Он побрел во внутренний кабинет и уже собрался было взять трубку, но остановился и посмотрел на Джаркинса.
– Самый простой способ, думается мне, это попросить консультацию в связи с одной финансовой проблемой, которая стоит перед нами, но которую мы не можем обсуждать по телефону. Он решит, что может что-нибудь с этого поиметь, и пусть он так и думает, пока мы не объясним ему, о чем речь.
– Хорошо! – сказал Джаркинс. – Давайте звонить.
И вот после очень осторожного телефонного разговора с Джонсоном Клурфейн повернулся к Джаркинсу и сказал:
– Он говорит, что примет нас завтра утром в одиннадцать.
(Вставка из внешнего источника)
import Literature.Probability.RandomPlanarGeometry.PlanarDomains
import Literature.Topology.PlaneTopology.Crosscut
import HarnessLib

/-!
# Local connectedness of the boundary loop at a parameter — helper for `DiscretisationFamilyExists` (stmt-CriticalPhenomena-9644)

`boundary_localization`: for the boundary loop of a Jordan domain, a parameter `m` and
`η, κ₀ > 0` there are `0 < κ ≤ κ₀` and `0 < η₁ ≤ η` such that parameters within `κ` of `m` are
mapped into `ball (boundary m) η`, and conversely a parameter of the half-period window about `m`
whose image is within `η₁` of `boundary m` is within `κ` of `m` (compactness of the image of the
window with the `κ`-neighbourhood of `m` removed, and injectivity of the loop on a period).
-/

noncomputable section

open Set Metric
open Literature.Probability.RandomPlanarGeometry Literature.Topology.PlaneTopology

namespace Summit.CriticalPhenomena.CardyFormulaZ2.Theorems.DiscretisationFamilyExists

/-- **Local connectedness of the boundary loop at a parameter.** See the module docstring.
[folklore] -/
theorem boundary_localization (J : JordanDomain) (m : ℝ) {η κ₀ : ℝ} (hη : 0 < η) (hκ₀ : 0 < κ₀) :
    ∃ κ η₁ : ℝ, 0 < κ ∧ κ ≤ κ₀ ∧ 0 < η₁ ∧ η₁ ≤ η ∧
      (∀ u : ℝ, |u - m| ≤ κ → dist (J.boundary u) (J.boundary m) < η) ∧
      (∀ u ∈ Icc (m - 1 / 2) (m + 1 / 2), dist (J.boundary u) (J.boundary m) < η₁ → |u - m| < κ) := by
  -- continuity at `m`
  obtain ⟨κ₁, hκ₁, hcont⟩ := Metric.continuous_iff.1 J.continuous_boundary m η hη
  set κ := min (κ₁ / 2) (min κ₀ (1 / 4)) with hκ
  have hκpos : 0 < κ := by positivity
  have hκκ₁ : κ < κ₁ := by
    have : κ ≤ κ₁ / 2 := min_le_left _ _
    linarith
  have hκ4 : κ ≤ 1 / 4 := (min_le_right _ _).trans (min_le_right _ _)
  have hnear : ∀ u : ℝ, |u - m| ≤ κ → dist (J.boundary u) (J.boundary m) < η := fun u hu =>
    hcont u (by rw [Real.dist_eq]; exact hu.trans_lt hκκ₁)
  -- the far part of the window and its compact image
  set T : Set ℝ := Icc (m - 1 / 2) (m - κ) ∪ Icc (m + κ) (m + 1 / 2) with hT
  have hTc : IsCompact T := isCompact_Icc.union isCompact_Icc
  set K := J.boundary '' T with hK
  have hKc : IsCompact K := hTc.image J.continuous_boundary
  have hKne : K.Nonempty := ⟨J.boundary (m - 1 / 2), mem_image_of_mem _ (Or.inl ⟨le_rfl, by linarith⟩)⟩
  -- `boundary m ∉ K` by injectivity on the period `[m - 1/2, m + 1/2)`
  have hinj := J.injOn_boundary_Ico (m - 1 / 2)
  have hmK : J.boundary m ∉ K := by
    rintro ⟨u, hu, heq⟩
    have hm : m ∈ Ico (m - 1 / 2) (m - 1 / 2 + 1) := ⟨by linarith, by linarith⟩
    rcases hu with hu | hu
    · have hu' : u ∈ Ico (m - 1 / 2) (m - 1 / 2 + 1) := ⟨hu.1, by linarith [hu.2]⟩
      have := hinj hu' hm heq
      linarith [hu.2]
    · rcases eq_or_lt_of_le hu.2 with h | h
      · -- `u = m + 1/2`: its image is that of `m - 1/2`
        have heq' : J.boundary (m - 1 / 2) = J.boundary m := by
          rw [← heq, h, show m + 1 / 2 = m - 1 / 2 + 1 by ring, J.periodic_boundary]
        have hu' : m - 1 / 2 ∈ Ico (m - 1 / 2) (m - 1 / 2 + 1) := ⟨le_rfl, by linarith⟩
        have := hinj hu' hm heq'
        linarith
      · have hu' : u ∈ Ico (m - 1 / 2) (m - 1 / 2 + 1) := ⟨by linarith [hu.1], by linarith⟩
        have := hinj hu' hm heq
        linarith [hu.1]
  -- the distance of `boundary m` to `K`
  have hd : 0 < infDist (J.boundary m) K := (hKc.isClosed.notMem_iff_infDist_pos hKne).1 hmK
  set η₁ := min (infDist (J.boundary m) K) η with hη₁
  refine ⟨κ, η₁, hκpos, (min_le_right _ _).trans (min_le_left _ _), lt_min hd hη, min_le_right _ _,
    hnear, fun u hu hdist => ?_⟩
  by_contra hfar
  push Not at hfar
  have huT : u ∈ T := by
    rcases le_or_gt u m with h | h
    · left; exact ⟨hu.1, by rw [abs_of_nonpos (by linarith)] at hfar; linarith⟩
    · right; exact ⟨by rw [abs_of_pos (by linarith)] at hfar; linarith, hu.2⟩
  have : infDist (J.boundary m) K ≤ dist (J.boundary m) (J.boundary u) :=
    infDist_le_dist_of_mem (mem_image_of_mem _ huT)
  rw [dist_comm] at this
  linarith [min_le_left (infDist (J.boundary m) K) η]

end Summit.CriticalPhenomena.CardyFormulaZ2.Theorems.DiscretisationFamilyExists

end
/-- **LEMMA 2.5 (Hoeffding's inequality), two-sided form for bounded variables.** If `X_i`,
`i ∈ s`, are independent with `|X_i| ≤ c_i`, then `S = Σ_i X_i` satisfies
`P(|S − E S| ≥ λ (Σ_i c_i²)^{1/2}) ≤ 2 exp(−λ²/2)`; typed with the strict failure event
(`E S = Σ_i E X_i`). Proof: Mathlib's Hoeffding lemma (`X_i − E X_i` is sub-Gaussian with
parameter `((c_i − (−c_i))/2)² = c_i²`) and its Chernoff bound for independent sums, on both tails.
[cite: HighamMary2020, §2.2, Lemma 2.5, eq. (2.12) (Hoeffding's inequality [Hoeffding 1963,
Thm. 2])] -/
theorem hoeffding_abs {ι : Type*} {X : ι → Ω → ℝ} (hind : iIndepFun X μ)
    (hmeas : ∀ i, Measurable (X i)) {c : ι → ℝ} (hc : ∀ i ω, |X i ω| ≤ c i) (s : Finset ι)
    {lam : ℝ} (hlam : 0 ≤ lam) :
    μ {ω | lam * Real.sqrt (∑ i ∈ s, c i ^ 2)
        < |∑ i ∈ s, X i ω - ∑ i ∈ s, ∫ ω', X i ω' ∂μ|}
      ≤ ENNReal.ofReal (2 * Real.exp (-lam ^ 2 / 2)) := by
  obtain ⟨ω₀⟩ := nonempty_of_isProbabilityMeasure μ
  have hc0 : ∀ i, 0 ≤ c i := fun i => (abs_nonneg _).trans (hc i ω₀)
  set mX : ι → ℝ := fun i => ∫ ω', X i ω' ∂μ with hmX
  set V : ℝ := ∑ i ∈ s, c i ^ 2 with hV
  have hV0 : 0 ≤ V := sum_nonneg (fun i _ => sq_nonneg (c i))
  have hsum : ∀ ω, ∑ i ∈ s, X i ω - ∑ i ∈ s, mX i = ∑ i ∈ s, (X i ω - mX i) :=
    fun ω => by rw [sum_sub_distrib]
  rcases hV0.eq_or_lt with hVz | hVpos
  · -- degenerate case: every `c_i` vanishes on `s`, so `S = E S` surely and nothing can fail
    have hci : ∀ i ∈ s, c i = 0 := fun i hi =>
      pow_eq_zero_iff (n := 2) (by norm_num) |>.mp
        (((sum_eq_zero_iff_of_nonneg (fun j _ => sq_nonneg (c j))).mp hVz.symm) i hi)
    have hX0 : ∀ i ∈ s, X i = fun _ => 0 := fun i hi =>
      funext fun ω => abs_nonpos_iff.mp ((hc i ω).trans (hci i hi).le)
    have hempty : {ω | lam * Real.sqrt V < |∑ i ∈ s, X i ω - ∑ i ∈ s, mX i|} = ∅ := by
      ext ω
      simp only [Set.mem_setOf_eq, Set.mem_empty_iff_false, iff_false, not_lt, ← hVz,
        Real.sqrt_zero, mul_zero]
      have h1 : ∑ i ∈ s, X i ω = 0 := sum_eq_zero (fun i hi => by rw [hX0 i hi])
      have h2 : ∑ i ∈ s, mX i = 0 := sum_eq_zero (fun i hi => by simp [hmX, hX0 i hi])
      rw [h1, h2, sub_zero, abs_zero]
    rw [hempty, measure_empty]
    exact bot_le
  · set ε : ℝ := lam * Real.sqrt V with hεdef
    have hε : 0 ≤ ε := mul_nonneg hlam (Real.sqrt_nonneg _)
    have hεV : -ε ^ 2 / (2 * V) = -lam ^ 2 / 2 := by
      rw [hεdef, mul_pow, Real.sq_sqrt hV0]
      field_simp
    -- the centred variables are sub-Gaussian with parameter `((c_i − (−c_i))/2)² = c_i²`
    -- (Hoeffding's lemma)
    have hsub : ∀ i ∈ s,
        HasSubgaussianMGF (fun ω => X i ω - mX i) ((‖c i - -c i‖₊ / 2) ^ 2) μ := fun i _ =>
      hasSubgaussianMGF_of_mem_Icc (μ := μ) (X := X i) (a := -c i) (b := c i)
        (hmeas i).aemeasurable (ae_of_all μ (fun ω => Set.mem_Icc.mpr (abs_le.mp (hc i ω))))
    have hsub' : ∀ i ∈ s,
        HasSubgaussianMGF (fun ω => -(X i ω - mX i)) ((‖c i - -c i‖₊ / 2) ^ 2) μ :=
      fun i hi => (hsub i hi).neg
    have hindY : iIndepFun (fun i ω => X i ω - mX i) μ :=
      hind.comp (fun i (x : ℝ) => x - mX i) (fun i => measurable_id.sub_const _)
    have hindY' : iIndepFun (fun i ω => -(X i ω - mX i)) μ :=
      hind.comp (fun i (x : ℝ) => -(x - mX i)) (fun i => (measurable_id.sub_const _).neg)
    have hcsum : ((∑ i ∈ s, (‖c i - -c i‖₊ / 2) ^ 2 : ℝ≥0) : ℝ) = V := by
      rw [NNReal.coe_sum]
      refine sum_congr rfl (fun i _ => ?_)
      rw [NNReal.coe_pow, NNReal.coe_div, coe_nnnorm, Real.norm_eq_abs, NNReal.coe_ofNat,
        abs_of_nonneg (by linarith [hc0 i])]
      ring
    have hup : μ.real {ω | ε ≤ ∑ i ∈ s, (X i ω - mX i)} ≤ Real.exp (-lam ^ 2 / 2) := by
      have h1 := HasSubgaussianMGF.measure_sum_ge_le_of_iIndepFun hindY hsub hε
      rwa [hcsum, hεV] at h1
    have hlo : μ.real {ω | ε ≤ ∑ i ∈ s, -(X i ω - mX i)} ≤ Real.exp (-lam ^ 2 / 2) := by
      have h1 := HasSubgaussianMGF.measure_sum_ge_le_of_iIndepFun hindY' hsub' hε
      rwa [hcsum, hεV] at h1
    have hsubset : {ω | ε < |∑ i ∈ s, X i ω - ∑ i ∈ s, mX i|}
        ⊆ {ω | ε ≤ ∑ i ∈ s, (X i ω - mX i)} ∪ {ω | ε ≤ ∑ i ∈ s, -(X i ω - mX i)} := by
      intro ω hω
      simp only [Set.mem_setOf_eq, Set.mem_union] at hω ⊢
      rw [hsum ω] at hω
      rw [sum_neg_distrib]
      rcases le_or_gt 0 (∑ i ∈ s, (X i ω - mX i)) with h0 | h0
      · left; rw [abs_of_nonneg h0] at hω; exact hω.le
      · right; rw [abs_of_neg h0] at hω; exact hω.le
    have h2 : 0 ≤ Real.exp (-lam ^ 2 / 2) := (Real.exp_pos _).le
    calc μ {ω | ε < |∑ i ∈ s, X i ω - ∑ i ∈ s, mX i|}
        ≤ μ ({ω | ε ≤ ∑ i ∈ s, (X i ω - mX i)} ∪ {ω | ε ≤ ∑ i ∈ s, -(X i ω - mX i)}) :=
          measure_mono hsubset
      _ ≤ μ {ω | ε ≤ ∑ i ∈ s, (X i ω - mX i)} + μ {ω | ε ≤ ∑ i ∈ s, -(X i ω - mX i)} :=
          measure_union_le _ _
      _ = ENNReal.ofReal (μ.real {ω | ε ≤ ∑ i ∈ s, (X i ω - mX i)})
          + ENNReal.ofReal (μ.real {ω | ε ≤ ∑ i ∈ s, -(X i ω - mX i)}) := by
          rw [ofReal_measureReal, ofReal_measureReal]
      _ ≤ ENNReal.ofReal (Real.exp (-lam ^ 2 / 2)) + ENNReal.ofReal (Real.exp (-lam ^ 2 / 2)) :=
          add_le_add (ENNReal.ofReal_le_ofReal hup) (ENNReal.ofReal_le_ofReal hlo)
      _ = ENNReal.ofReal (2 * Real.exp (-lam ^ 2 / 2)) := by
          rw [← ENNReal.ofReal_add h2 h2, two_mul]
– Отлично! – воскликнул Джаркинс. – Я думаю, мы теперь на правильном пути. В любом случае мы продвигаемся. И если он сам в этом не заинтересован, то он вполне может знать кого-нибудь, кто заинтересован.
– Совершенно верно, совершенно верно, – эхом откликнулся Клурфейн, которого в данный момент более всего волновал бонус, возможно, причитающийся ему за участие в подготовке сделки. – Я рад, что вспомнил про него. Из этого может получиться самое крупное дело из всех, что мы провернули.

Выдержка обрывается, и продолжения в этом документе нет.